REQUIRED WORK ▸ Both the line below containing "scanFirstSel2C 59 deadZ59" and the line containing "end Summit.MatrixMultiplication.OmegaCensus.KLister", along with every line between them, should be repeated exactly; no other line belongs in the answer.

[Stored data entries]
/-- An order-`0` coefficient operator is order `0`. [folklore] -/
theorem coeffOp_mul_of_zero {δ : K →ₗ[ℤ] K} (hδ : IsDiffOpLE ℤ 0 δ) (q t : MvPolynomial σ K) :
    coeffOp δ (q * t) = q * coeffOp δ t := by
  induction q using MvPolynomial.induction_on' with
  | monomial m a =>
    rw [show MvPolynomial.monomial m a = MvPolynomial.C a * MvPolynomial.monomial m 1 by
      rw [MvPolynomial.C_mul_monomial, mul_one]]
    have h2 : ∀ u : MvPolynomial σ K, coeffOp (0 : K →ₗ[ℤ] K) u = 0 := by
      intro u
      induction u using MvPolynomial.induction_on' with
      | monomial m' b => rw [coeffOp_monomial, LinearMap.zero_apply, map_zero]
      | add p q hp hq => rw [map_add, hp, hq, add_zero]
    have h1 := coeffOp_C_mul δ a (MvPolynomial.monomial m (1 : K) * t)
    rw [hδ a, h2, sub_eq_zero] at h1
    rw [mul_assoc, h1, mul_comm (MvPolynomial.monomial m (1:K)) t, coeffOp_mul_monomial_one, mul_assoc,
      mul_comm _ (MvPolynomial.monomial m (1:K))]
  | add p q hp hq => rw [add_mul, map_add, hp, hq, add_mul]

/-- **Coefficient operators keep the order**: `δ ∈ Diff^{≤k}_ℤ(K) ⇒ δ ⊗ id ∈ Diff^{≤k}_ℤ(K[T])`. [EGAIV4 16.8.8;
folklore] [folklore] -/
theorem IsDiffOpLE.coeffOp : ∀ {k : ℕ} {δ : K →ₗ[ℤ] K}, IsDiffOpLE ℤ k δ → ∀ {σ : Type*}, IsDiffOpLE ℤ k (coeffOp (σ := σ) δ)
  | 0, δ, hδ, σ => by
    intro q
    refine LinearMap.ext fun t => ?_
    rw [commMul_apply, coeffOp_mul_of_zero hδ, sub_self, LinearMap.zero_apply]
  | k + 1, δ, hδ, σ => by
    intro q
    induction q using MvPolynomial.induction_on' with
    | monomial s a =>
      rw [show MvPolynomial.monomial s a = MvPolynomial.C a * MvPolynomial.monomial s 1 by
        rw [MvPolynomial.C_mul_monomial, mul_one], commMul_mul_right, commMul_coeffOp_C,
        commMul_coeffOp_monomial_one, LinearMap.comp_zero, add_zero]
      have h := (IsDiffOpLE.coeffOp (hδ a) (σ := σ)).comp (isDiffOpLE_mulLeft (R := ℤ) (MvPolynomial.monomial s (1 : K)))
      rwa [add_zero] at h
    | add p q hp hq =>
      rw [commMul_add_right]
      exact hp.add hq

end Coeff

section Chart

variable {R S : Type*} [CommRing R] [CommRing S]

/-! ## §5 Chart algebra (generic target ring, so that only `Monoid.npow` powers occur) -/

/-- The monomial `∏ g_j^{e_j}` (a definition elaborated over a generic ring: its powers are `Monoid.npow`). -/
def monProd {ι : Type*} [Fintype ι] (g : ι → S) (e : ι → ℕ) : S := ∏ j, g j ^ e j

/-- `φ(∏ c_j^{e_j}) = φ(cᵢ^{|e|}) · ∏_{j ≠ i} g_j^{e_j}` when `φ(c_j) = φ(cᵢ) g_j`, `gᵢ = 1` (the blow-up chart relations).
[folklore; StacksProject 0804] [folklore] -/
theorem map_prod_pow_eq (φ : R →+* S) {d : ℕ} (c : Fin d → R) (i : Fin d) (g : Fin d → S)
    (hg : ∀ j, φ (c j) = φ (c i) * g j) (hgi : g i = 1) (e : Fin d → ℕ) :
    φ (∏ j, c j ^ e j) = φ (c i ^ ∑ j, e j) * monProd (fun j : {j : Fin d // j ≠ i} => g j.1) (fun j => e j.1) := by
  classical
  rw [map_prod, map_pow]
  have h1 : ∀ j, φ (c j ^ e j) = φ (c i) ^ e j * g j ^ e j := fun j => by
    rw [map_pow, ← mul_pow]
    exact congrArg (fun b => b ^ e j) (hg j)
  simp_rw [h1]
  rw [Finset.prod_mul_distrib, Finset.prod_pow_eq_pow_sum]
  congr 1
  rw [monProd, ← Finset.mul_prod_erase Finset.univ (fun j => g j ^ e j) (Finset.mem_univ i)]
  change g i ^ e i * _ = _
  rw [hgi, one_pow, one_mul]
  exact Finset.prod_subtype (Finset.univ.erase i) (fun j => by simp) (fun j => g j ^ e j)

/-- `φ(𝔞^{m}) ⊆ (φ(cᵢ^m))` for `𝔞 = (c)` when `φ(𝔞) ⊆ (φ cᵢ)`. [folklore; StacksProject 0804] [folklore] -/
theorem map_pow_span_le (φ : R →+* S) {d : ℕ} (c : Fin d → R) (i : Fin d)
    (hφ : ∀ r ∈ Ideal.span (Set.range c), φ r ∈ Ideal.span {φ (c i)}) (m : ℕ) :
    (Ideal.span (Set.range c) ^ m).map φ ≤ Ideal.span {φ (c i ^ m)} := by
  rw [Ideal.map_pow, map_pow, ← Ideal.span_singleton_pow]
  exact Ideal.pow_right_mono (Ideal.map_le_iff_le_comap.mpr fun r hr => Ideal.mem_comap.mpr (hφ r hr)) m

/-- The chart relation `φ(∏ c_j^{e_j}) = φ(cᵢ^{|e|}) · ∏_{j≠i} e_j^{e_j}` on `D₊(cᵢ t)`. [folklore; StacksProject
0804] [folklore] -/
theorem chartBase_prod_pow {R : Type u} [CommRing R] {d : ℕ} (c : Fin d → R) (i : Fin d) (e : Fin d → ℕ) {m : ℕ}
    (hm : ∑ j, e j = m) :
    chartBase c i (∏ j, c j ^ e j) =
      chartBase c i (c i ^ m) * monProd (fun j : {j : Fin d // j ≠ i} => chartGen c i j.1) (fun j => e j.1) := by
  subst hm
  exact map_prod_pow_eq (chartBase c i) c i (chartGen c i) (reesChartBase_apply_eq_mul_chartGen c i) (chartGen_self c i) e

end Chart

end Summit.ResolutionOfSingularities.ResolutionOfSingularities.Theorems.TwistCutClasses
==
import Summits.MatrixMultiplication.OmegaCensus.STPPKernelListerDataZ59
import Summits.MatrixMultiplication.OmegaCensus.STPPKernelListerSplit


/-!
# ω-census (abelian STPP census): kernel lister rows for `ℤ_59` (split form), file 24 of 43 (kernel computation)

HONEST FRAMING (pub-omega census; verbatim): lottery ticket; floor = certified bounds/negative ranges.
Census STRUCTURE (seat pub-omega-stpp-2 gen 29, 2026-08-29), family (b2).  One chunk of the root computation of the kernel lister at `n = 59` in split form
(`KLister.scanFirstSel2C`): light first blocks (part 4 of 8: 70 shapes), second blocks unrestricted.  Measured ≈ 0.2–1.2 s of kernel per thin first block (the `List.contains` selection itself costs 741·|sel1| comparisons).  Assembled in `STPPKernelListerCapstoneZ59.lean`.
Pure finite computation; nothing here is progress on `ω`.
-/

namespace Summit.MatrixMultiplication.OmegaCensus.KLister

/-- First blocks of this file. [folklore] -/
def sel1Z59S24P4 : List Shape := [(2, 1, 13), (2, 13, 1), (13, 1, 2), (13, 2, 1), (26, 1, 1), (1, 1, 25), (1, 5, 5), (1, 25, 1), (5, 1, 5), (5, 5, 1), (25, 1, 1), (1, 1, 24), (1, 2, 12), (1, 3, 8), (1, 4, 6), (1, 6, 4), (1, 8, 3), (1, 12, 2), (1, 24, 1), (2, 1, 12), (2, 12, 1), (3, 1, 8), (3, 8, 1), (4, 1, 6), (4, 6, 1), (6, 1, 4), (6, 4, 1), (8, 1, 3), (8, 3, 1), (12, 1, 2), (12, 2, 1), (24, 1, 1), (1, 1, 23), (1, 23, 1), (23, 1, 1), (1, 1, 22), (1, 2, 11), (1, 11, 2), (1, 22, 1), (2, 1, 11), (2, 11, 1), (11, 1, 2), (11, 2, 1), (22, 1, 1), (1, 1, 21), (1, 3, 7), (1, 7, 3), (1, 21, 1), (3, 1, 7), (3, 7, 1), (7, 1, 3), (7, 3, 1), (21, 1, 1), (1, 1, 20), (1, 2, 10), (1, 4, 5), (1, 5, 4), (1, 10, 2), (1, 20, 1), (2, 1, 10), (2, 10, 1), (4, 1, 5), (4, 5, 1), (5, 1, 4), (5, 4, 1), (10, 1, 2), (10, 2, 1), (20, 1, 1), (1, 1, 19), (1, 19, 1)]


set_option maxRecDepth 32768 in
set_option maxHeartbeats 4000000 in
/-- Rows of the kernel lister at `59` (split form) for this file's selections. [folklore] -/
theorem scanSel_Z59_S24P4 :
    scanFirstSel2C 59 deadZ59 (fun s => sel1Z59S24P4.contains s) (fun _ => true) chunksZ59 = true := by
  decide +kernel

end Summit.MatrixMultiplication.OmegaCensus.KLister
---
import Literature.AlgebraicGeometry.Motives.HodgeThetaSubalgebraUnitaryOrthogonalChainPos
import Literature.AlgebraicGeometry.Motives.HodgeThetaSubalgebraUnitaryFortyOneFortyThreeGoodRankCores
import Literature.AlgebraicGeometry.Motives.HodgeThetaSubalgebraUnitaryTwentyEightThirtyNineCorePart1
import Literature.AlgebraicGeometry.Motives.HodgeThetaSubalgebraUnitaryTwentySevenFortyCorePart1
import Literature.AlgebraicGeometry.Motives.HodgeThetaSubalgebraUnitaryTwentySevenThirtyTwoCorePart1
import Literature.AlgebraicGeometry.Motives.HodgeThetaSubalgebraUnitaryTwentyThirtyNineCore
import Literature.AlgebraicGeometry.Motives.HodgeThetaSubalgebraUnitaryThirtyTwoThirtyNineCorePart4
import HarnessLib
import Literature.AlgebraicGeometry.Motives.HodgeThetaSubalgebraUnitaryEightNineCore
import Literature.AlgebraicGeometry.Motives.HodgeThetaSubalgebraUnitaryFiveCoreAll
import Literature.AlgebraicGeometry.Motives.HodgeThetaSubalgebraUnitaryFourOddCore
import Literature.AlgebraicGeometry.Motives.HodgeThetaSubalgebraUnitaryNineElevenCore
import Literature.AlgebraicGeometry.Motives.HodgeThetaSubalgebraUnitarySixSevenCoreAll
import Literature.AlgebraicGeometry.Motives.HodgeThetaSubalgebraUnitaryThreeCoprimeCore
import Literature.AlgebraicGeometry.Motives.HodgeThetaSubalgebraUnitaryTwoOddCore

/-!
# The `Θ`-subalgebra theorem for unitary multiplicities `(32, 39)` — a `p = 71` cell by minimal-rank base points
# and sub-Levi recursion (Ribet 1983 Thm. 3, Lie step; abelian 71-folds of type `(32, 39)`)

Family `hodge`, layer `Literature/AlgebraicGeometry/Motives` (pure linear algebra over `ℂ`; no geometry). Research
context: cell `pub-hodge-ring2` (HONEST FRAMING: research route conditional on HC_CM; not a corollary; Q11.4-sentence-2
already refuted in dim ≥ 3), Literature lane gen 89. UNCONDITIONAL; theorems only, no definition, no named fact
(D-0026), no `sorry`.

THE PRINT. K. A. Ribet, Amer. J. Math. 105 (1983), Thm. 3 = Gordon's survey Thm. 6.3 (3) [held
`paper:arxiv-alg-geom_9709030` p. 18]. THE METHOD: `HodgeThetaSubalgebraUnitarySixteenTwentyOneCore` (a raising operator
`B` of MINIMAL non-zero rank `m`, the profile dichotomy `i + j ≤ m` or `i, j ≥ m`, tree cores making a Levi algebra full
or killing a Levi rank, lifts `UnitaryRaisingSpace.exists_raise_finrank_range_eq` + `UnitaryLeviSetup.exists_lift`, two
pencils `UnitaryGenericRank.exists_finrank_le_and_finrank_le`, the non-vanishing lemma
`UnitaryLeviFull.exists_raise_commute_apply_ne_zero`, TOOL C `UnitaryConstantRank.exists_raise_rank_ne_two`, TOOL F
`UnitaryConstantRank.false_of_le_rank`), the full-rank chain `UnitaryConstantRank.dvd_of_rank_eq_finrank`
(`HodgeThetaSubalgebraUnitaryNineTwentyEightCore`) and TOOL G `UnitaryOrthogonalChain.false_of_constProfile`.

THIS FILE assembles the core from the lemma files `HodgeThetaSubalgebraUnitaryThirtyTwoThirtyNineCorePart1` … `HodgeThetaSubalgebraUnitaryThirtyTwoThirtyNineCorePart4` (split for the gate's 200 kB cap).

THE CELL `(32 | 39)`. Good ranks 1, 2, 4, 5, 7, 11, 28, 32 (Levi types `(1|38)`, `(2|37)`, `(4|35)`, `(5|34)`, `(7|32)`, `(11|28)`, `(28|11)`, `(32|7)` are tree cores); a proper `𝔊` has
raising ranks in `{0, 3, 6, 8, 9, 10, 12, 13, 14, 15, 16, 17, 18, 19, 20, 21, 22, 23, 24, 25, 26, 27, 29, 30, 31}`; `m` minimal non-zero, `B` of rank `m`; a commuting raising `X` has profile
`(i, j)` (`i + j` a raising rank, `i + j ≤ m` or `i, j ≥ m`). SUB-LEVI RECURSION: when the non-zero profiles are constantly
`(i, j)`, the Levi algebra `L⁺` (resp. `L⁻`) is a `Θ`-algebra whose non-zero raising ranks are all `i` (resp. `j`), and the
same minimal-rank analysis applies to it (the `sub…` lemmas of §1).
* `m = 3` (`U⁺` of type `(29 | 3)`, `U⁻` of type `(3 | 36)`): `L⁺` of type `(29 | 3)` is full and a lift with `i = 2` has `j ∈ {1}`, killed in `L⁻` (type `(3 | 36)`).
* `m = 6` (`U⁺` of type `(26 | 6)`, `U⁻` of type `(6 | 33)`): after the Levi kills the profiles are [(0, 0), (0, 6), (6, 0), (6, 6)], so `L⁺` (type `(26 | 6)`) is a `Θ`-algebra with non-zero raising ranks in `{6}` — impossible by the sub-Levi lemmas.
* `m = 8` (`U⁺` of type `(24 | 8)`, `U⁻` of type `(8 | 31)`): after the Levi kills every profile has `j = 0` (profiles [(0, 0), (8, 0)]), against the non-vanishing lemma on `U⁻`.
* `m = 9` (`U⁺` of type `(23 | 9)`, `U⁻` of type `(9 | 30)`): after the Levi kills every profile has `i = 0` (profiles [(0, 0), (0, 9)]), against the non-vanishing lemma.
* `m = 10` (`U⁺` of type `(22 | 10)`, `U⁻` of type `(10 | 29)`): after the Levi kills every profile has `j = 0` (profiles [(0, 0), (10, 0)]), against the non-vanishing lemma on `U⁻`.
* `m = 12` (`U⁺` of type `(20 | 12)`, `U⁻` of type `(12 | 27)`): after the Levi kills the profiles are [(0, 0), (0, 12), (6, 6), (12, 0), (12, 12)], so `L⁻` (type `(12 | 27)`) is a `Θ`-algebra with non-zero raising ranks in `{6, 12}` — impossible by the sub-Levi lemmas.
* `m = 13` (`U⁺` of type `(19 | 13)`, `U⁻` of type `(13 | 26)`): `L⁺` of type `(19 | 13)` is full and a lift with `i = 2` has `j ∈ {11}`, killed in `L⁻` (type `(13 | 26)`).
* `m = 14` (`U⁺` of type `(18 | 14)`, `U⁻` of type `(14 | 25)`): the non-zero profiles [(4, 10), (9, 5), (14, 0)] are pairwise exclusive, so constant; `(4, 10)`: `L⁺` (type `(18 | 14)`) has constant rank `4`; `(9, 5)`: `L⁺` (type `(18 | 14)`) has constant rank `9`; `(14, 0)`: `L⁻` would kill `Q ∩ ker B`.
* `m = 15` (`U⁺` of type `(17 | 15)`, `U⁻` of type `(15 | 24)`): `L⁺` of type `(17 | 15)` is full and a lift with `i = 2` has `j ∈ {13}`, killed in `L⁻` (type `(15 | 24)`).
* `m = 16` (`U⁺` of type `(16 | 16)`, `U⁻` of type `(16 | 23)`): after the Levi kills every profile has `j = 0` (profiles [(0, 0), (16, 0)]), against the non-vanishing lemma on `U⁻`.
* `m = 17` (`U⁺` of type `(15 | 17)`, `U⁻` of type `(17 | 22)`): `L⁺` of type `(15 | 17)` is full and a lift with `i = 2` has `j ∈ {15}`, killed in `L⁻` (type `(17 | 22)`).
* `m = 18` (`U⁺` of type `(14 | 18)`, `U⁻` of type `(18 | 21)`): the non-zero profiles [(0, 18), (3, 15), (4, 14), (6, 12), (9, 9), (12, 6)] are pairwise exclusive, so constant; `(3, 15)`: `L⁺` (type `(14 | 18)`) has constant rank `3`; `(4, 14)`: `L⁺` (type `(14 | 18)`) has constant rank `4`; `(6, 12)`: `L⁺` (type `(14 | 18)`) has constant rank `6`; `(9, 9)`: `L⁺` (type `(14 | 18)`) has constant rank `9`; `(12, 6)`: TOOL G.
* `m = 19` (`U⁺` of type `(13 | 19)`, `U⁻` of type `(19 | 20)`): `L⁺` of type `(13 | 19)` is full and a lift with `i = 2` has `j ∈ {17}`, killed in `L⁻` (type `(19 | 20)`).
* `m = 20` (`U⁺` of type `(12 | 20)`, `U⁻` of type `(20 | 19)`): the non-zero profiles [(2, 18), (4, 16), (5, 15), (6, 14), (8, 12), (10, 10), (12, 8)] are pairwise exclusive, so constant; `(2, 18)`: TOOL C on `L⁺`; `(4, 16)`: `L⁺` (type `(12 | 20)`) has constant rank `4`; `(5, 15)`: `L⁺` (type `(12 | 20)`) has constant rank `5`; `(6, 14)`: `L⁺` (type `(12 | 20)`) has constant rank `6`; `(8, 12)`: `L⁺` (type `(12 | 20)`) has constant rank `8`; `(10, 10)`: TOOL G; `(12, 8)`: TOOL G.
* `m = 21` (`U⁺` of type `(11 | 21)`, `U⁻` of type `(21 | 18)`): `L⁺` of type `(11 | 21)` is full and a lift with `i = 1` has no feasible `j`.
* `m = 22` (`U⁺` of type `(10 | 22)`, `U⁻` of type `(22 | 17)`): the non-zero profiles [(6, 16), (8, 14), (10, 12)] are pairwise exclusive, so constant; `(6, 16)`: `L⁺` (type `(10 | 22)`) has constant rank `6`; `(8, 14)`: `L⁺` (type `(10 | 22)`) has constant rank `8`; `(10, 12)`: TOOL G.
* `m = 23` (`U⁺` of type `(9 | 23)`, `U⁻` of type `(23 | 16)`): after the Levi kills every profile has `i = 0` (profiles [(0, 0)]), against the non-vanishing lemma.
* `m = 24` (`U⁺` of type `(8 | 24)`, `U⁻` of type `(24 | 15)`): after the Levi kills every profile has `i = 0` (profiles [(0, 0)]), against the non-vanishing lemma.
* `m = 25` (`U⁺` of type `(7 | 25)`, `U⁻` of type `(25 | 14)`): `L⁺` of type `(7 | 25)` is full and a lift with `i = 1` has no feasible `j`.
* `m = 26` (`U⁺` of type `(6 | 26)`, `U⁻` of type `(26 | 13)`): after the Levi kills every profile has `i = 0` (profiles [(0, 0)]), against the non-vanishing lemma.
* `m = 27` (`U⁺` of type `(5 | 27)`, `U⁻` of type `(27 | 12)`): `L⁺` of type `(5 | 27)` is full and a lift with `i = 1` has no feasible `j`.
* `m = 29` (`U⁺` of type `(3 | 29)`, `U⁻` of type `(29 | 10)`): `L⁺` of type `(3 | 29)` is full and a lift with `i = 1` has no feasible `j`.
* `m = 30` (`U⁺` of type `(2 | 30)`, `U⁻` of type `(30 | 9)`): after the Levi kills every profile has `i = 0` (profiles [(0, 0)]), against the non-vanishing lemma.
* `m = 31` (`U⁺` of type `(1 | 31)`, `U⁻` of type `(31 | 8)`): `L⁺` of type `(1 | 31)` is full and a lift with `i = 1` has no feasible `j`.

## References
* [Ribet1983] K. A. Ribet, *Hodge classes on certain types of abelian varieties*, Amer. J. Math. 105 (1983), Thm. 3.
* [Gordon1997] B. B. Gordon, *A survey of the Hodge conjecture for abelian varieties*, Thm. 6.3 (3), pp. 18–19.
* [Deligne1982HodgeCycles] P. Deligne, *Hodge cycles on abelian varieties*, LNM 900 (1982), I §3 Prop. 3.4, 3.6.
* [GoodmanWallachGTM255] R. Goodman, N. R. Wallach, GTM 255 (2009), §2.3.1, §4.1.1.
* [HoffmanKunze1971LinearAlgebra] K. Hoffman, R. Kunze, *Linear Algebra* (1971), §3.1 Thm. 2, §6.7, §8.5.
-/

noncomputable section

EXERCISE ANSWER ▸
    scanFirstSel2C 59 deadZ59 (fun s => sel1Z59S24P4.contains s) (fun _ => true) chunksZ59 = true := by
  decide +kernel

end Summit.MatrixMultiplication.OmegaCensus.KLister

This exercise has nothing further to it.